American film producer (born 1971)

Anthony Katagas (born January 28, 1971) is an American film producer. He is an alumnus of Western New England University in Springfield, Massachusetts, where he majored in government and was captain of the lacrosse team as a goalie. Of Greek heritage, he also represented Greece at the 2018 World Lacrosse Championship.
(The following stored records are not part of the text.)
import Summits.NavierStokesRegularity.NavierStokesRegularity.Theorems.LevelSetModerationHighSpeedPressureWorkSliceDecay
import Literature.Analysis.FluidPDE.NormalisedPressureDuality
import Literature.Analysis.FluidPDE.NormalisedPressureDischarge
import Literature.Analysis.FluidPDE.RapidDecayLemmas

/-!
# Route LevelSetModeration — `HighSpeedPressureWork`: uniform bounds on closed slabs

Support file for item stmt-NavierStokesRegularity-18149 (towards the registered stub
`stub_sliceRegularity` of line `Sketch`, clause (ii): `u` and the GIVEN pressure `p` are bounded on
every closed slab `[0, t] × ℝ³`, `t < T`). For `ν > 0` and a classical solution `(u, p)` of the unforced
Navier–Stokes system on `ℝ³ × [0, T)` that is Leray–Hopf on `[0, T]` from a rapidly decaying datum:

* `levelSetModeration_slab_velocity_bound` — `‖u‖ ≤ M` on `[0, T₁] × ℝ³`, `T₁ < T` (Tao's `H^k` bounds,
  `levelSetModeration_hasBoundedSobolevNormsOn_slab`, and the Sobolev imbedding
  `linfty_bound_of_hasBoundedSobolevNormsOn_holds`);
* `levelSetModeration_slab_normalisedPressure_bound` — `|p̃[u(τ)](x)| ≤ P` on `[0, T₁] × ℝ³`
  (`abs_normalisedPressure_le`: `|p̃| ≤ M²/3 + 8 M L + ‖u‖₂²/(2π)` with the slab bounds `‖u‖ ≤ M`,
  `‖Du‖ ≤ L` and the energy inequality);
* `levelSetModeration_le_of_ae_le_of_continuousWithinAt` — an a.e. bound on `[0, T']` for a function
  continuous within `[0, T)` holds everywhere on `[0, T']` (intervals have positive measure);
* `levelSetModeration_slab_pressure_bound` — `|p| ≤ B` on `[0, t] × ℝ³`, `t < T`, for the GIVEN pressure:
  `p = p̃ + C(τ)` for a.e. `τ` with `C` bounded (`tao_pressure_normalisation_holds`), upgraded to every
  `τ` by continuity of `τ ↦ p τ x`.
-/

noncomputable section

-- single-conjunct summit: `Summit.<Summit>.<Problem>` repeats the name by the D-0017 layout
set_option linter.dupNamespace false

namespace Summit.NavierStokesRegularity.NavierStokesRegularity.Theorems

open MeasureTheory Set Filter Topology Function Metric
open scoped ENNReal
open Literature.Analysis.FluidPDE

section Slab

variable {ν T : ℝ} {u : ℝ → EuclideanSpace ℝ (Fin 3) → EuclideanSpace ℝ (Fin 3)}
  {p : ℝ → EuclideanSpace ℝ (Fin 3) → ℝ}

/-- **The velocity is bounded on closed slabs** `[0, T₁] × ℝ³`, `T₁ < T` (Tao 2013, Cor. 11.1 with the
Sobolev imbedding `H² ⊂ C_B`). [cite: Tao2011, Cor. 11.1] -/
theorem levelSetModeration_slab_velocity_bound (hν : 0 < ν)
    (hcl : IsClassicalNSSolutionOn (Ico 0 T) ν 0 u p) (hLH : IsLerayHopfOn T ν 0 (u 0) u)
    (hdec : HasRapidSpatialDecay (u 0)) {T₁ : ℝ} (hT₁ : T₁ ∈ Ioo 0 T) :
    ∃ M : ℝ, 0 ≤ M ∧ ∀ τ ∈ Icc 0 T₁, ∀ x, ‖u τ x‖ ≤ M := by
  have hH := levelSetModeration_hasBoundedSobolevNormsOn_slab hν hcl hLH hdec hT₁
  have hC2 : ∀ τ ∈ Icc 0 T₁, ContDiff ℝ 2 (u τ) := fun τ hτ =>
    (hcl.contDiff_velocity ⟨hτ.1, hτ.2.trans_lt hT₁.2⟩).of_le (by norm_cast)
  obtain ⟨M, hM⟩ := linfty_bound_of_hasBoundedSobolevNormsOn_holds hC2 hH
  refine ⟨max M 0, le_max_right _ _, fun τ hτ x => (hM τ hτ x).trans (le_max_left _ _)⟩

/-- **The energy of every slice is bounded by the initial energy**: `∫ ‖u τ‖² ≤ 2 E(u 0)` for
`τ ∈ [0, T]` (Leray–Hopf energy inequality with `f = 0`, `ν ≥ 0`). [folklore] -/
theorem levelSetModeration_integral_norm_sq_le (hν : 0 ≤ ν) (hLH : IsLerayHopfOn T ν 0 (u 0) u)
    {τ : ℝ} (hτ : τ ∈ Icc 0 T) :
    (∫ x, ‖u τ x‖ ^ 2) ≤ 2 * VectorCalculus.kineticEnergy (u 0) := by
  obtain ⟨G, -, hE⟩ := hLH.energy_ineq_zero
  have h := hE τ hτ
  simp only [Pi.zero_apply, inner_zero_left, integral_zero, intervalIntegral.integral_zero,
    add_zero] at h
  have hD : 0 ≤ ν * (∫⁻ s in Ioo 0 τ, ∫⁻ x, ENNReal.ofReal (frobeniusNormSq (G s x))).toReal :=
    mul_nonneg hν ENNReal.toReal_nonneg
  have hK : VectorCalculus.kineticEnergy (u τ) ≤ VectorCalculus.kineticEnergy (u 0) := by linarith
  have hint : Integrable (fun x => ‖u τ x‖ ^ 2) volume :=
    (hLH.memLp τ hτ).integrable_norm_pow two_ne_zero
  have hKE : VectorCalculus.kineticEnergy (u τ) = 2⁻¹ * ∫ x, ‖u τ x‖ ^ 2 := rfl
  linarith [hKE]

/-- **The normalised pressure is bounded on closed slabs**: for `T₁ < T` there is `P` with
`|p̃[u(τ)](x)| ≤ P` on `[0, T₁] × ℝ³` (`abs_normalisedPressure_le` with the slab bounds `‖u‖ ≤ M`,
`‖Du‖ ≤ L` — hence `u(τ)` is `L`-Lipschitz — and `∫‖u(τ)‖² ≤ 2E(u₀)`). [cite: Tao2011, Cor. 11.1] -/
theorem levelSetModeration_slab_normalisedPressure_bound (hν : 0 < ν)
    (hcl : IsClassicalNSSolutionOn (Ico 0 T) ν 0 u p) (hLH : IsLerayHopfOn T ν 0 (u 0) u)
    (hdec : HasRapidSpatialDecay (u 0)) {T₁ : ℝ} (hT₁ : T₁ ∈ Ioo 0 T) :
    ∃ P : ℝ, ∀ τ ∈ Icc 0 T₁, ∀ x, |normalisedPressure (u τ) x| ≤ P := by
  obtain ⟨M, hM0, hM⟩ := levelSetModeration_slab_velocity_bound hν hcl hLH hdec hT₁
  obtain ⟨L, hL⟩ := levelSetModeration_slice_fderiv_bound hν hcl hLH hdec hT₁
  have hL0 : 0 ≤ L := by
    have := hL 0 ⟨le_rfl, hT₁.1.le⟩ 0
    exact (norm_nonneg _).trans this
  refine ⟨M ^ 2 / 3 + 8 * M * L + 2 * VectorCalculus.kineticEnergy (u 0) / (2 * Real.pi),
    fun τ hτ x => ?_⟩
  have hτ' : τ ∈ Ico 0 T := ⟨hτ.1, hτ.2.trans_lt hT₁.2⟩
  have hv : ContDiff ℝ 1 (u τ) := (hcl.contDiff_velocity hτ').of_le (by norm_cast)
  have hE : (∫⁻ y, ‖u τ y‖ₑ ^ 2) < ⊤ :=
    lt_of_le_of_lt (hLH.lintegral_enorm_sq_le hν.le ⟨hτ.1, hτ'.2.le⟩) ENNReal.ofReal_lt_top
  have hM₀ : ∀ y ∈ closedBall x 1, ‖u τ y‖ ≤ M := fun y _ => hM τ hτ y
  have hM₁ : ∀ y ∈ closedBall x 1, ‖u τ y - u τ x‖ ≤ L * ‖y - x‖ := fun y _ =>
    (convex_univ (𝕜 := ℝ) (E := EuclideanSpace ℝ (Fin 3))).norm_image_sub_le_of_norm_fderiv_le
      (fun z _ => (hv.differentiable (by simp)) z) (fun z _ => hL τ hτ z) (mem_univ x) (mem_univ y)
  have h := abs_normalisedPressure_le hv hE hM₀ hM₁ hL0
  have hEn := levelSetModeration_integral_norm_sq_le hν.le hLH ⟨hτ.1, hτ'.2.le⟩
  have hpi : 0 < 2 * Real.pi := by positivity
  calc |normalisedPressure (u τ) x|
      ≤ M ^ 2 / 3 + 8 * M * L + (∫ y, ‖u τ y‖ ^ 2) / (2 * Real.pi) := h
    _ ≤ M ^ 2 / 3 + 8 * M * L + 2 * VectorCalculus.kineticEnergy (u 0) / (2 * Real.pi) := by
        gcongr

end Slab

/-- **An a.e. bound becomes an everywhere bound for functions continuous within `[0, T)`.** If
`g : ℝ → ℝ` is continuous within `[0, T)` at every point of `[0, T')`, `0 < T' < T`, and `g ≤ B`
for a.e. `τ ∈ [0, T']`, then `g τ ≤ B` for every `τ ∈ [0, T']` (a strict excess at `τ₀` would
persist on a neighbourhood within `[0, T)`, which meets `[0, T']` in a set of positive measure).
[folklore] -/
theorem levelSetModeration_le_of_ae_le_of_continuousWithinAt {g : ℝ → ℝ} {T T' B : ℝ}
    (hT' : 0 < T') (hT'T : T' < T)
    (hg : ∀ τ ∈ Icc 0 T', ContinuousWithinAt g (Ico 0 T) τ)
    (hae : ∀ᵐ τ ∂(volume.restrict (Icc 0 T')), g τ ≤ B) : ∀ τ ∈ Icc 0 T', g τ ≤ B := by
  intro τ₀ hτ₀
  by_contra hlt
  rw [not_le] at hlt
  -- a neighbourhood within `[0, T)` on which `g > B`
  have hev : ∀ᶠ τ in 𝓝[Ico 0 T] τ₀, B < g τ :=
    (hg τ₀ hτ₀).eventually (Ioi_mem_nhds hlt)
  obtain ⟨δ, hδ, hball⟩ := Metric.eventually_nhds_iff.1 (eventually_nhdsWithin_iff.1 hev)
  -- the set `S = (τ₀ - δ, τ₀ + δ) ∩ [0, T']` has positive measure and `g > B` on it
  set S : Set ℝ := Ioo (τ₀ - δ) (τ₀ + δ) ∩ Icc 0 T' with hS
  have hSsub : ∀ τ ∈ S, B < g τ := by
    intro τ hτ
    have h1 : dist τ τ₀ < δ := by
      rw [Real.dist_eq, abs_lt]
      constructor <;> linarith [hτ.1.1, hτ.1.2]
    exact hball h1 ⟨hτ.2.1, hτ.2.2.trans_lt hT'T⟩
  have hSpos : 0 < volume S := by
    -- `S` contains a nondegenerate interval
    have hne : (interior S).Nonempty := by
      rw [hS, interior_inter, interior_Ioo, interior_Icc]
      -- pick a point strictly inside both
      rcases lt_trichotomy τ₀ 0 with h0 | h0 | h0
      · exact absurd hτ₀.1 (not_le.2 h0)
      · refine ⟨min (δ / 2) (T' / 2), ?_, ?_⟩
        · constructor
          · rw [h0]; have : 0 < min (δ / 2) (T' / 2) := by positivity
            linarith [min_le_left (δ / 2) (T' / 2)]
          · rw [h0]; linarith [min_le_left (δ / 2) (T' / 2)]
        · constructor
          · positivity
          · linarith [min_le_right (δ / 2) (T' / 2)]
      · rcases lt_or_eq_of_le hτ₀.2 with h1 | h1
        · refine ⟨τ₀, ⟨by linarith, by linarith⟩, h0, h1⟩
        · refine ⟨τ₀ - min (δ / 2) (T' / 2), ?_, ?_⟩
          · have : 0 < min (δ / 2) (T' / 2) := by positivity
            constructor
            · linarith [min_le_left (δ / 2) (T' / 2)]
            · linarith
          · have : 0 < min (δ / 2) (T' / 2) := by positivity
            constructor
            · rw [h1]; linarith [min_le_right (δ / 2) (T' / 2)]
            · linarith
    exact Measure.measure_pos_of_nonempty_interior volume hne
  -- contradiction with the a.e. bound
  have hzero : volume.restrict (Icc 0 T') {τ | ¬ g τ ≤ B} = 0 := ae_iff.1 hae
  have hle : volume S ≤ volume.restrict (Icc 0 T') {τ | ¬ g τ ≤ B} := by
    rw [Measure.restrict_apply' measurableSet_Icc]
    refine measure_mono fun τ hτ => ⟨?_, hτ.2⟩
    exact not_le.2 (hSsub τ hτ)
  rw [hzero] at hle
  exact absurd (hSpos.trans_le hle) (lt_irrefl 0)

section Pressure

variable {ν T : ℝ} {u : ℝ → EuclideanSpace ℝ (Fin 3) → EuclideanSpace ℝ (Fin 3)}
  {p : ℝ → EuclideanSpace ℝ (Fin 3) → ℝ}

/-- **The given pressure is bounded on closed slabs.** For `ν > 0`, a classical solution `(u, p)` of
the unforced Navier–Stokes system on `ℝ³ × [0, T)` that is Leray–Hopf on `[0, T]` from a rapidly
decaying datum, and `t ∈ [0, T)`: there is `B` with `|p τ x| ≤ B` on `[0, t] × ℝ³`. Proof: on the
closed slab `[0, T']`, `T' = (t+T)/2`, Tao's normalisation gives `p(τ) = p̃[u(τ)] + C(τ)` for a.e. `τ`
with `|C| ≤ M_C`, and `|p̃| ≤ P` there (`levelSetModeration_slab_normalisedPressure_bound`); the a.e.
bound `|p τ x| ≤ P + M_C` extends to every `τ` by continuity of `τ ↦ p τ x` within `[0, T)`.
[cite: Tao2011, Lemma 4.1 (i) and Cor. 11.1] -/
theorem levelSetModeration_slab_pressure_bound (hν : 0 < ν)
    (hcl : IsClassicalNSSolutionOn (Ico 0 T) ν 0 u p) (hLH : IsLerayHopfOn T ν 0 (u 0) u)
    (hdec : HasRapidSpatialDecay (u 0)) {t : ℝ} (ht : t ∈ Ico 0 T) :
    ∃ B : ℝ, ∀ τ ∈ Icc 0 t, ∀ x, |p τ x| ≤ B := by
  set T' : ℝ := (t + T) / 2 with hT'
  have hT'pos : 0 < T' := by rw [hT']; linarith [ht.1, ht.2]
  have htT' : t < T' := by rw [hT']; linarith [ht.2]
  have hT'T : T' < T := by rw [hT']; linarith [ht.2]
  have hcl' : IsClassicalNSSolutionOn (Icc 0 T') ν 0 u p :=
    hcl.mono (Icc_subset_Ico_right hT'T) (uniqueDiffOn_Icc hT'pos)
  have hEn : ∃ C : ℝ≥0∞, C < ⊤ ∧ ∀ τ ∈ Icc 0 T', ∫⁻ x, ‖u τ x‖ₑ ^ 2 ≤ C :=
    ⟨ENNReal.ofReal (2 * VectorCalculus.kineticEnergy (u 0)), ENNReal.ofReal_lt_top, fun τ hτ =>
      hLH.lintegral_enorm_sq_le hν.le ⟨hτ.1, hτ.2.trans hT'T.le⟩⟩
  obtain ⟨C, -, ⟨MC, hMC⟩, hnorm⟩ := tao_pressure_normalisation_holds ν T' hν hT'pos u p hcl' hEn
  obtain ⟨P, hP⟩ := levelSetModeration_slab_normalisedPressure_bound hν hcl hLH hdec ⟨hT'pos, hT'T⟩
  refine ⟨P + MC, fun τ hτ x => ?_⟩
  -- the a.e. bound on `[0, T']`
  have hae : ∀ᵐ τ ∂(volume.restrict (Icc 0 T')), |p τ x| ≤ P + MC := by
    filter_upwards [hnorm, ae_restrict_mem measurableSet_Icc] with τ hτn hτm
    rw [hτn x]
    calc |normalisedPressure (u τ) x + C τ| ≤ |normalisedPressure (u τ) x| + |C τ| := abs_add_le _ _
      _ ≤ P + MC := add_le_add (hP τ hτm x) (hMC τ hτm)
  -- continuity of `τ ↦ |p τ x|` within `[0, T)`
  have hcont : ∀ τ ∈ Icc 0 T', ContinuousWithinAt (fun τ => |p τ x|) (Ico 0 T) τ := fun τ hτm =>
    (hcl.smooth_pressure.continuousWithinAt_time ⟨hτm.1, hτm.2.trans_lt hT'T⟩ x).abs
  exact levelSetModeration_le_of_ae_le_of_continuousWithinAt hT'pos hT'T hcont hae τ
    ⟨hτ.1, hτ.2.trans htT'.le⟩

end Pressure

/-- **Uniform slab bounds** (explicit form, registered sub-goal of the crux item): for `ν > 0`, a
classical solution `(u, p)` of the unforced Navier–Stokes system on `ℝ³ × [0, T)` that is Leray–Hopf on
`[0, T]` from a rapidly decaying datum, and `t ∈ [0, T)`, one constant `B` bounds `‖u‖`, `|p|` and
`|p̃[u(τ)]|` on `[0, t] × ℝ³`. [cite: Tao2011, Cor. 11.1 and Lemma 4.1 (i)] -/
theorem levelSetModeration_slabBounds :
    ∀ (ν T : ℝ) (u : ℝ → EuclideanSpace ℝ (Fin 3) → EuclideanSpace ℝ (Fin 3)) (p : ℝ → EuclideanSpace ℝ (Fin 3) → ℝ), 0 < ν → Literature.Analysis.FluidPDE.IsClassicalNSSolutionOn (Set.Ico 0 T) ν 0 u p → Literature.Analysis.FluidPDE.IsLerayHopfOn T ν 0 (u 0) u → Literature.Analysis.FluidPDE.HasRapidSpatialDecay (u 0) → ∀ t ∈ Set.Ico 0 T, ∃ B : ℝ, ∀ τ ∈ Set.Icc 0 t, ∀ x, ‖u τ x‖ ≤ B ∧ |p τ x| ≤ B ∧ |Literature.Analysis.FluidPDE.normalisedPressure (u τ) x| ≤ B := by
  intro ν T u p hν hcl hLH hdec t ht
  have hT₁ : (t + T) / 2 ∈ Set.Ioo 0 T := ⟨by linarith [ht.1, ht.2], by linarith [ht.2]⟩
  have htT₁ : t ≤ (t + T) / 2 := by linarith [ht.2]
  obtain ⟨M, -, hM⟩ := levelSetModeration_slab_velocity_bound hν hcl hLH hdec hT₁
  obtain ⟨P, hP⟩ := levelSetModeration_slab_normalisedPressure_bound hν hcl hLH hdec hT₁
  obtain ⟨B, hB⟩ := levelSetModeration_slab_pressure_bound hν hcl hLH hdec ht
  refine ⟨max M (max P B), fun τ hτ x => ⟨?_, ?_, ?_⟩⟩
  · exact (hM τ ⟨hτ.1, hτ.2.trans htT₁⟩ x).trans (le_max_left _ _)
  · exact (hB τ hτ x).trans ((le_max_right _ _).trans (le_max_right _ _))
  · exact (hP τ ⟨hτ.1, hτ.2.trans htT₁⟩ x).trans ((le_max_left _ _).trans (le_max_right _ _))

end Summit.NavierStokesRegularity.NavierStokesRegularity.Theorems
Katagas won an Academy Award for Best Picture for his role in producing 12 Years a Slave. Katagas' awards include a BAFTA, Golden Globe, Broadcast Critics' Choice Award, Independent Spirit Award and the Darryl F. Zanuck PGA Award for Best Picture. He has had four films nominated for the Palme d'Or and two films nominated for César Awards. His films have garnered nominations or awards from the DGA, SAG, National Board of Review, Gotham Awards, New York Film Critics, Los Angeles Film Critics and appeared on the prestigious AFI list for achievement in film.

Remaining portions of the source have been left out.